QKO, I have no idea what you're suggesting. We separate the whole playerbase into two halves, the "casual" players and "hardcore" players? Where do you draw the line on which is which? I play the game a lot, nearly every day; am I a "hardcore" player? I understand the game, but I don't really care about minute numbers and beneath-the-hood stuff; does that mean I'm a "casual" player? Should we put two buttons when you load up the game, "Click here for Casual/Hardcore?" Wouldn't people just pick the one they want?
I know, maybe we could use a secret handshake.
Sadly, different threads get different responses. While I will not make a full repeat, you could use the commendation system on segregating lower levels that care and lower levels that don't care. And how can you claim to play this game daily and have me outlevel you?
The time spent isn't necessarily what makes an hardcore gamer. As experience grows, the amount of time required to stay on the same level decreases. And to define a casual player: a person that "plays for fun" and uses that as an excuse to behave like a retard(and pick gunner while there already is a gunner on the goldfish eventhough the captain explicitly tells him not to do that). Sadly this is different from the previous, more commonly used in 1v1 games, definition: A player that doesn't play in tournaments. By the latter definition you could for example be hardcore casual and hardcore competitive, something that with the much more modern definition provided to us by 14 year olds is not possible. In short, if you wish to enjoy the game for its entire worth, which means using your head, learning from mistakes and work to becoming a better player, you are by modern definition a hardcore gamer.

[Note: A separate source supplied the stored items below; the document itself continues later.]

import Summits.CriticalPhenomena.CardyFormulaZ2.Theses.CardyBoundaryCoulombGas
import Literature.Probability.LatticeModels.RowStatePlanar
import Literature.Probability.Percolation.LatticeSymmetry
import Literature.Probability.Percolation.PlanarDuality
import Literature.Probability.Percolation.RSW

/-!
# Two-cluster dictionary, step lemma: one row step of the `⋆`-chain reads one column of bonds

Helper file for the stub `stub_twoClusterDictionary` (D3) of the line
`two-cluster-rate-is-stationary-gap` of crux `CardyBoundaryCoulombGas.StripClusterRates`
(stmt-CriticalPhenomena-13878).

The PATHWISE ROW DICTIONARY, inductive step (`d3_step`). Fix a lattice configuration
`ω ⊆ E(ℤ²)`, a width `n` (column sites `S = {0,…,n}`), an old column `t` and the new column
`t' = t + 1 ≥ 0`. Suppose the connectivity state `π` of the `⋆`-chain ENCODES `ω`-connectivity of
the column `t` inside the old region `R_t = [0,t] × [0,n]` (two sites of column `t` are joined in `π`
iff they are equal or joined by an `ω`-open path inside `R_t`), with `⋆` joined to nothing. Drive one
row step `rowStep O H π` (`PercolationRowTransfer.lean`) with the bonds of `ω`: `O` = the open
horizontal lattice edges `{(t,y),(t',y)}` (the chain's "vertical" bonds), `H` = the open vertical lattice
edges `{(t',y),(t',y+1)}` of column `t'` (the chain's "horizontal" bonds). Then the new state encodes
`ω`-connectivity of column `t'` inside `R_{t'} = [0,t'] × [0,n]`, and `⋆` is still joined to nothing.
With `t = -1` (empty old region, `π = free`) this is also the base case. Proof: `≤` by the universal
property of the join of equivalence relations (`horizRel H ρ = ρ ⊔ ⨆ hEdgeRel`); `≥` by induction on
an open lattice walk inside `R_{t'}`, cut at its visits to column `t'` (excursions into `R_t` start and
end with an open horizontal edge and are `π`-connections by hypothesis).

Sources: Bondesan–Jacobsen–Saleur, Nucl. Phys. B 867 (2013) §2 (connectivity transfer matrix);
Blöte–Nightingale 1982; folklore ("row-transfer exactness").
-/

noncomputable section

namespace Summit.CriticalPhenomena.CardyFormulaZ2.Cruxes.StripClusterRates.TwoClusterRateIsStationaryGap

open Filter Topology
open scoped BigOperators Classical
open Literature.Probability.Percolation Literature.Probability.LatticeModels

/-- The site `(t, a)` of column `t ≥ 0`, `a ∈ {0,…,n}`, lies in the region `[0,t] × [0,n]`. -/
theorem d3_col_mem (n : ℕ) {t : ℤ} (ht : 0 ≤ t) (a : Finset.Icc (0 : ℤ) n) :
    (![t, (a : ℤ)] : Site 2) ∈ {u : Site 2 | 0 ≤ u 0 ∧ u 0 ≤ t ∧ 0 ≤ u 1 ∧ u 1 ≤ (n : ℤ)} := by
  have ha := Finset.mem_Icc.1 a.2
  simp only [Set.mem_setOf_eq, Matrix.cons_val_zero, Matrix.cons_val_one, Matrix.cons_val_fin_one]
  omega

Look, I know other players can often be frustrating. That's the price you have to pay in a game that's 100% built around teamwork.

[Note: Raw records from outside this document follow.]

import Summits.BirchSwinnertonDyer.BirchSwinnertonDyer.Theorems.EisensteinPrimesResidualIndexModuleData
import HarnessLib

/-!
# Route `SchneiderFreeAdditiveX3` (K1 door), crux r3 `GordTwoBranchIMC` (stmt-BirchSwinnertonDyer-19177): the `λ`-identity of the V21 index road
# for the STRICT residual-type Selmer groups along a residual dévissage in the «NO LOCAL FIXED VECTORS» orientation —
# `zpCorank R(A₂) + ε = zpCorank R(A₁) + zpCorank R(A₃)` when NEITHER `N₁` NOR `N₃` has a non-zero `(H ⊓ D_𝔭)`-fixed vector

Cell `bsd-schneider-ideate`, seat `bsd-schneider-door-c5` (prover, generation 43; assembly layer; `--supports` 19177, helper).  PARTITION: board row
B6 ∩ X3 ∩ sst-twist, `r = 1`, the (G-ord, `e = 2`) half of `Rank1Residual.partition` — the 686 NON-ANOMALOUS census pairs at `p = 3` and the 307 pairs at
`p ≥ 5` (class-wide: every pair of the cell whose two Jordan–Hölder characters are both non-trivial on `D_v̄ ∩ Gal(K̄/K_∞)`); types-the-object-of nothing new;
closes none of B6's cells (BSD NOT advanced).  bears_on: K1-door (items 18971/18972/18974 retired since rev 3 → live crux r3 19177).

WHY.  Cell `bsd-eis`'s MID-LEVEL COMPOSITION of the V21 index road (Keller–Yin arXiv:2402.12781 Thm. 1.4.1 (iii)),
`ResidualIndexAssembly.zpCorank_datumStrictSelmer_add_eq` (seat `bsd-line-x1-p1` LEAD g4), is written for the ANOMALOUS orientation at `𝔭 = v̄`:
`H ⊓ D_𝔭` acts TRIVIALLY on the quotient `N₃` (`htrivD`), `#N₃ = p`, and the local cancellation `#ker(i_{D*}) · #ker(j_{2,D*}) = #N₃ = p`
(Keller–Yin's Cases I–III) produces the `+ p^c` of the identity (`p^c` = the number of places of `K_∞` above `v̄`).  Every port of the road to this door
(generations 31/40/41: the anomalous `(−3)`-twist at `p = 3`) inherits that orientation.  On the REST of the door — the non-anomalous twists at `p = 3`
(one Jordan–Hölder character unramified at `3` with `φ(Frob_v̄) ≠ 1`, the other `ωφ⁻¹` ramified) and EVERY pair at `p ≥ 5` (both characters ramified at `p`,
this seat's F28a) — NEITHER `N₁` NOR `N₃` has a non-zero vector fixed by `H ⊓ D_v̄`.  Then both local kernels are TRIVIAL: `ker(i_{D*} : H¹(H ⊓ D_𝔭, N₁) →
H¹(H ⊓ D_𝔭, N₂)) = ∂(N₃^{H ⊓ D_𝔭}) = 0` and `ker(j_{2,D*} : H¹(H ⊓ D_𝔭, N₂) → H¹(H ⊓ D_𝔭, A₂)) = A₂^{H ⊓ D_𝔭}/p = 0` (`A₂^{H ⊓ D_𝔭}` divisible in
invariants — at the door `E(K_{∞,w})[p^∞] = 0`), so the abstract identity `FiniteIndexCalculus.zpCorank_add_eq_of_index_inputs` is fed with `s = 0`.
THIS FILE is that twin: the statement and proof of `bsd-eis`'s theorem VERBATIM except for the local `H⁰` block — `htrivD`, `[Finite N₃]`, `hN₃ : #N₃ = p`,
`[Finite A₂^{H ⊓ D_𝔭}]`, `hN₁D` are REPLACED by `hN₃D : N₃^{H ⊓ D_𝔭} = 0` and `hinvD₂ : A₂^{H ⊓ D_𝔭}` divisible in invariants — and the conclusion, which
loses its `+ p^c`.  It is the missing piece named in FINDING-door-c5-g42 §5 («a NAT assembly (both `N₁`, `N₃` without `(ker κ ⊓ D_v̄)`-fixed vectors, no
`p^c`)»); downstream (this generation's FILES B–E) it carries [INV.λ≤] on the non-anomalous `p = 3` column AND on the `p ≥ 5` column of crux r3 WITHOUT
CGLS 2022 Cor. 1.2.6 (i)(ii) / Prop. 1.2.5's dimension clause.

## What

`zpCorank_datumStrictSelmer_add_eq_of_noLocalFixed`: for `H ≤ Γ_K` normal (`Gal(K̄/K_∞)`), a prime `𝔭 ∋ p`, a set `S₀` of places, `p^c` elements
`τ i` whose conjugates exhaust the places of `K_∞` above `𝔭` (hypotheses `hreps`), a residual exact sequence `0 → N₁ →i N₂ →π N₃ → 0` and Kummer
embeddings `j_k : N_k ↪ A_k` onto `A_k[p]` of `p`-divisible discrete `Γ_K`-modules: GIVEN (SUR) the signature maps `U(A_k) → ∏_{i<p^c} H¹(H ⊓ D_𝔭, A_k)`
are onto, (DIV) `H¹(H ⊓ D_𝔭, A_k)` is `p`-divisible, (LRS) `π_*` is onto on `H¹(H ⊓ D_𝔭, ·)`, (U) injectivity of `i_*, j_{k*}` on the inertia cohomology at
good places, (COT) the strict groups `R(A_k) := datumStrictSelmer H A_k p (bdpData A_k p 𝔭) S₀` are `p`-primary with finite `p`-torsion, (H⁰) `A_k^H`
`p`-divisible in invariants, `N₂^H = 0`, `#N₃^H = p^ε`, **`N₃^{H⊓D_𝔭} = 0`**, `A₁^{H⊓D_𝔭}, A₂^{H⊓D_𝔭}, A₃^{H⊓D_𝔭}` divisible in invariants, and (H²) the
bookkeeping identity `#(U(N₃)/π_*U(N₂)) · #(U(A₂)/p) = #(U(A₁)/p) · #(U(A₃)/p)` — THEN **`zpCorank R(A₂) + ε = zpCorank R(A₁) + zpCorank R(A₃)`.**
Proof: `bsd-eis`'s per-module packages and rows (`ResidualIndexModuleData.exists_module_index_data`, `exists_rows_data`), the two trivial local kernels
(`CumulativeHeegnerInclusionAtThreeStubB1DevissageNamed.resH1Hom_id_injective_of_forall_fixed_eq_zero`, `CharResidualSelmerCount.resH1Hom_id_injective_of_invariants_divisible`),
and `FiniteIndexCalculus.zpCorank_add_eq_of_index_inputs` at `s = 0`.

HONEST FRAMING: Galois-cohomology bookkeeping (no definition, no named fact, no `sorry`, no `Theses` import); nothing about any curve is asserted;
BSD / IMC / Keller–Yin Thm. 1.4.1 are proved for NO curve; «closes rung: none».  References: [KellerYin2024] Thm. 1.4.1 (iii), §1.4
(arXiv:2402.12781v2 TeX L1087–1330: the identity and its local analysis; here the case where no local `H⁰` term arises); [SerreGaloisCohomology1997] I §2.2;
cell `bsd-eis` `…EisensteinPrimesResidualIndexAssembly` (the template), `…ResidualIndexModuleData`, `…LambdaIdentityOfIndexInputs` (p643231).
-/

set_option autoImplicit false
set_option linter.dupNamespace false -- the summit namespace `…BirchSwinnertonDyer.BirchSwinnertonDyer.Theorems` (Sub = Summit, D-0017) trips it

Yes, lets ignore the issue that sets most people in here off in ways that we preferably wouldn't admit. Lets just continue down this path until we end up with this:
http://www.youtube.com/watch?v=9AFNZx4iQWwThis isn't Call of Duty, where even the 'team' gametypes basically just mean you have less guys to shoot at. You have to cooperate to win, and we can't start pulling some separate-but-unequal system that will divide people up in unfair ways.

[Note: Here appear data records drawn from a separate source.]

import Summits.NavierStokesRegularity.NavierStokesRegularity.Theses.AdaptedFrequency
import Literature.Analysis.FluidPDE.AdaptedBackwardKernel
import Literature.Analysis.FluidPDE.NSQuasipotential

/-!
# `AdaptedKernelExists` (stmt-NavierStokesRegularity-2956): the sign of the viscosity is load-bearing

Negative (support) lemmas for the crux `AdaptedFrequency.AdaptedKernelExists`, extracted from the
crux work file `Cruxes/AdaptedKernelExists/Disproof.lean` (cdisprove seat, cycle 1):

* the four solution hypotheses of the crux are satisfiable at EVERY viscosity by the zero flow
  (`hypotheses_zero`) — the crux is not vacuous, and for `ν > 0` the zero flow passes it
  (`conclusion_zero`, the backward heat kernel of the Literature file);
* the crux with `0 < ν` weakened to `0 ≤ ν` is FALSE (`adaptedKernelExists_false_without_viscosityPos`):
  at `ν = 0` an adapted kernel of the zero flow is frozen in time at every point
  (`adapted_zero_viscosity_const`), contradicting the lower Gaussian bound at the pole.

So any proof of the crux must use `ν > 0` (in the lines: the normalisation `σ = ν(T - t)` of every
block estimate). [folklore]
-/

noncomputable section

namespace Summit.NavierStokesRegularity.NavierStokesRegularity.Theorems.AdaptedKernelExistsNegative


open Set Filter Topology MeasureTheory Function
open Literature.Analysis.FluidPDE

local notation "ℝ³" => EuclideanSpace ℝ (Fin 3)

/-- The zero datum decays rapidly. [folklore] -/
theorem hasRapidSpatialDecay_zero : HasRapidSpatialDecay (0 : ℝ³ → ℝ³) := fun n K =>
  ⟨0, fun x => by
    have : iteratedFDeriv ℝ n (0 : ℝ³ → ℝ³) x = 0 := by
      rw [Pi.zero_def, iteratedFDeriv_fun_zero]; rfl
    rw [this, norm_zero, mul_zero]⟩

/-- The zero flow has the Type-I rate at every `T` (constant `0`): `IsTypeIBlowup` is an upper
bound only. [folklore] -/
theorem isTypeIBlowup_zero (T : ℝ) : IsTypeIBlowup (0 : ℝ → ℝ³ → ℝ³) T :=
  ⟨0, Eventually.of_forall fun t x => by simp⟩

/-- **Non-vacuity of the hypotheses at every viscosity**: `u ≡ 0`, `p ≡ 0` on `[0, T)` is
classical, Leray–Hopf from the (rapidly decaying) zero datum, and Type-I. [folklore] -/
theorem hypotheses_zero (ν T : ℝ) :
    IsClassicalNSSolutionOn (Ico 0 T) ν 0 (0 : ℝ → ℝ³ → ℝ³) 0 ∧
      IsLerayHopfOn T ν 0 ((0 : ℝ → ℝ³ → ℝ³) 0) 0 ∧
      HasRapidSpatialDecay ((0 : ℝ → ℝ³ → ℝ³) 0) ∧ IsTypeIBlowup (0 : ℝ → ℝ³ → ℝ³) T :=
  ⟨isClassicalNSSolutionOn_zero _ _, by simpa using isLerayHopfOn_zero (E := ℝ³) T ν,
    by simpa using hasRapidSpatialDecay_zero, isTypeIBlowup_zero T⟩

/-- **The zero flow passes the crux** for `ν > 0`: the backward heat kernel with pole `(T, x₀)` is
an adapted, Gaussian-comparable kernel on `[0, T)` (Literature, proved). [folklore] -/
theorem conclusion_zero {ν : ℝ} (hν : 0 < ν) {T : ℝ} (hT : 0 < T) (x₀ : ℝ³) :
    ∃ t₀ ∈ Ico 0 T, ∃ G : ℝ → ℝ³ → ℝ,
      IsAdaptedBackwardKernel ν (0 : ℝ → ℝ³ → ℝ³) (Ico t₀ T) T x₀ G ∧
        IsGaussianComparable G (Ico t₀ T) T x₀ := by
  refine ⟨0, ⟨le_rfl, hT⟩, backwardHeatKernel ν T x₀,
    isAdaptedBackwardKernel_backwardHeatKernel_Ico hν 0 T x₀, ?_⟩
  obtain ⟨c₁, c₂, C₁, C₂, h₁, h₂, h₃, h₄, h⟩ := isGaussianComparable_backwardHeatKernel (E := ℝ³) hν T x₀
  exact ⟨c₁, c₂, C₁, C₂, h₁, h₂, h₃, h₄, fun t ht x => h t (show t < T from ht.2) x⟩

/-- At `ν = 0` an adapted kernel of the zero flow on a convex time set is constant in time at every
point (`∂ₜG = 0` and `C²`). [folklore] -/
theorem adapted_zero_viscosity_const {S : Set ℝ} (hS : Convex ℝ S) {T : ℝ} {x₀ : ℝ³}
    {G : ℝ → ℝ³ → ℝ} (hK : IsAdaptedBackwardKernel 0 (0 : ℝ → ℝ³ → ℝ³) S T x₀ G)
    {s t : ℝ} (hs : s ∈ S) (ht : t ∈ S) (x : ℝ³) : G t x = G s x := by
  have hdiff : DifferentiableOn ℝ (fun r => G r x) S := fun r hr =>
    hK.differentiableWithinAt_time hr x
  have hderiv : ∀ r ∈ S, fderivWithin ℝ (fun r => G r x) S r = 0 := by
    intro r hr
    have h1 := hK.adjoint_eq r hr x
    simp only [Pi.zero_apply, map_zero, add_zero, zero_mul, timeDerivWithin_apply] at h1
    ext
    simpa [derivWithin] using h1
  exact hS.is_const_of_fderivWithin_eq_zero hdiff hderiv ht hs

/-- **LOAD-BEARING (`0 < ν`).** `AdaptedKernelExists` with the hypothesis `0 < ν` weakened to
`0 ≤ ν` (everything else verbatim) is FALSE: at `ν = 0`, `T = 1`, for the zero flow and the pole
`x₀ = 0`, any candidate kernel is frozen in time at the pole while the lower Gaussian bound
`c₁ (1 - t)^{-3/2}` is unbounded as `t ↑ 1`. [folklore] -/
theorem adaptedKernelExists_false_without_viscosityPos :
    ¬ (∀ (ν T : ℝ), 0 ≤ ν → 0 < T → ∀ (u : ℝ → EuclideanSpace ℝ (Fin 3) → EuclideanSpace ℝ (Fin 3)) (p : ℝ → EuclideanSpace ℝ (Fin 3) → ℝ), Literature.Analysis.FluidPDE.IsClassicalNSSolutionOn (Set.Ico 0 T) ν 0 u p → Literature.Analysis.FluidPDE.IsLerayHopfOn T ν 0 (u 0) u → Literature.Analysis.FluidPDE.HasRapidSpatialDecay (u 0) → Literature.Analysis.FluidPDE.IsTypeIBlowup u T → ∀ x₀ : EuclideanSpace ℝ (Fin 3), ∃ t₀ ∈ Set.Ico 0 T, ∃ G : ℝ → EuclideanSpace ℝ (Fin 3) → ℝ, (ContDiffOn ℝ 2 (Function.uncurry G) (Set.Ico t₀ T ×ˢ Set.univ) ∧ (∀ t ∈ Set.Ico t₀ T, ∀ x, 0 < G t x) ∧ (∀ t ∈ Set.Ico t₀ T, ∀ x, Literature.Analysis.FluidPDE.timeDerivWithin (Set.Ico t₀ T) G t x + fderiv ℝ (G t) x (u t x) + ν * Laplacian.laplacian (G t) x = 0) ∧ (∀ t ∈ Set.Ico t₀ T, ∫ x, G t x = 1) ∧ (∀ φ : EuclideanSpace ℝ (Fin 3) → ℝ, Continuous φ → (∃ M : ℝ, ∀ x, |φ x| ≤ M) → Filter.Tendsto (fun t => ∫ x, φ x * G t x) (nhdsWithin T (Set.Iio T)) (nhds (φ x₀)))) ∧ (∃ c₁ c₂ C₁ C₂ : ℝ, 0 < c₁ ∧ 0 < c₂ ∧ 0 < C₁ ∧ 0 < C₂ ∧ ∀ t ∈ Set.Ico t₀ T, ∀ x, c₁ * (T - t) ^ (-(3:ℝ) / 2) * Real.exp (-(‖x - x₀‖ ^ 2) / (c₂ * (T - t))) ≤ G t x ∧ G t x ≤ C₁ * (T - t) ^ (-(3:ℝ) / 2) * Real.exp (-(‖x - x₀‖ ^ 2) / (C₂ * (T - t))))) := by
  intro h
  obtain ⟨hcl, hLH, hdec, hTI⟩ := hypotheses_zero (0 : ℝ) 1
  obtain ⟨t₀, ht₀, G, hfive, c₁, c₂, C₁, C₂, hc₁, _hc₂, _hC₁, _hC₂, hcomp⟩ :=
    h 0 1 le_rfl one_pos 0 0 hcl hLH hdec hTI 0
  have hK : IsAdaptedBackwardKernel 0 (0 : ℝ → ℝ³ → ℝ³) (Ico t₀ 1) 1 0 G :=
    isAdaptedBackwardKernel_iff.2 hfive
  -- the candidate is frozen in time at the pole
  set g₀ : ℝ := G t₀ 0 with hg₀
  have hg₀pos : 0 < g₀ := hK.pos t₀ ⟨le_rfl, ht₀.2⟩ 0
  -- evaluate the lower bound at `x = x₀ = 0`, `t = 1 - δ`
  set δ : ℝ := min ((1 - t₀) / 2) (c₁ / (2 * g₀)) with hδ
  have hδpos : 0 < δ := lt_min (by linarith [ht₀.2]) (by positivity)
  have hδle : δ ≤ (1 - t₀) / 2 := min_le_left _ _
  have hδle' : δ ≤ c₁ / (2 * g₀) := min_le_right _ _
  have hδone : δ ≤ 1 := by linarith [ht₀.1]
  have hmem : 1 - δ ∈ Ico t₀ 1 := ⟨by linarith, by linarith⟩
  have hlow := (hcomp (1 - δ) hmem 0).1
  rw [adapted_zero_viscosity_const (convex_Ico t₀ 1) hK ⟨le_rfl, ht₀.2⟩ hmem 0] at hlow
  have hsimp : (1 : ℝ) - (1 - δ) = δ := by ring
  simp only [sub_zero, norm_zero, ne_eq, OfNat.ofNat_ne_zero, not_false_eq_true, zero_pow,
    neg_zero, zero_div, Real.exp_zero, mul_one, hsimp] at hlow
  -- `hlow : c₁ * δ ^ (-3/2) ≤ g₀`; compare with `δ ^ (-1)` since `δ ≤ 1`
  have hpow : δ ^ (-1 : ℝ) ≤ δ ^ (-(3 : ℝ) / 2) :=
    Real.rpow_le_rpow_of_exponent_ge hδpos hδone (by norm_num)
  rw [Real.rpow_neg_one] at hpow
  have h1 : c₁ * δ⁻¹ ≤ g₀ := le_trans (mul_le_mul_of_nonneg_left hpow hc₁.le) hlow
  have h2 : c₁ ≤ g₀ * δ := by
    have := mul_le_mul_of_nonneg_right h1 hδpos.le
    rwa [mul_assoc, inv_mul_cancel₀ hδpos.ne', mul_one] at this
  have h3 : g₀ * δ ≤ c₁ / 2 := by
    calc g₀ * δ ≤ g₀ * (c₁ / (2 * g₀)) := mul_le_mul_of_nonneg_left hδle' hg₀pos.le
      _ = c₁ / 2 := by field_simp
  linarith

end Summit.NavierStokesRegularity.NavierStokesRegularity.Theorems.AdaptedKernelExistsNegative

end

So you believe it's fair that people. who want to enjoy the game the way its meant to be and are working towards a win. have to deal with poeple who just don't give a shit? Because I don't. And I'm not alone in this, there's enough people flaming and leaving because they simply haven't got the patience to waste 4 hours of their day on idiots.
And make no mistake- that's what such a thing would be. You don't like a player, then hit Ignore. We may not have a huge base, but surely there's enough people out there to put together a group of the right kind of people.
Ignoring players doesn't make them listen now does it? Whether Muse does it or the community does it makes no difference on the fact that hardcore players will segregate themselves from casual players. It has happened before in just about every game that didn't do it for them. This includes dota, this includes quakelive. Casual players aren't even touching games like Guilty Gear because they simply get destroyed by the motivated playerbase.
Hardcore gamers "enjoy a game on a lot more levels than a causal player does"? Give me a break.
Having been through the process, I can state from experience that there's a whole lot more to games than casual players can comprehend. Playing a game on casual level(by modern definition) is boring to me. I'm not saying you can't have fun or try weird things, but it's the motivation to try to win with it that makes it actually fun. So yes, hardcore players do enjoy games on a lot more levels than casual players.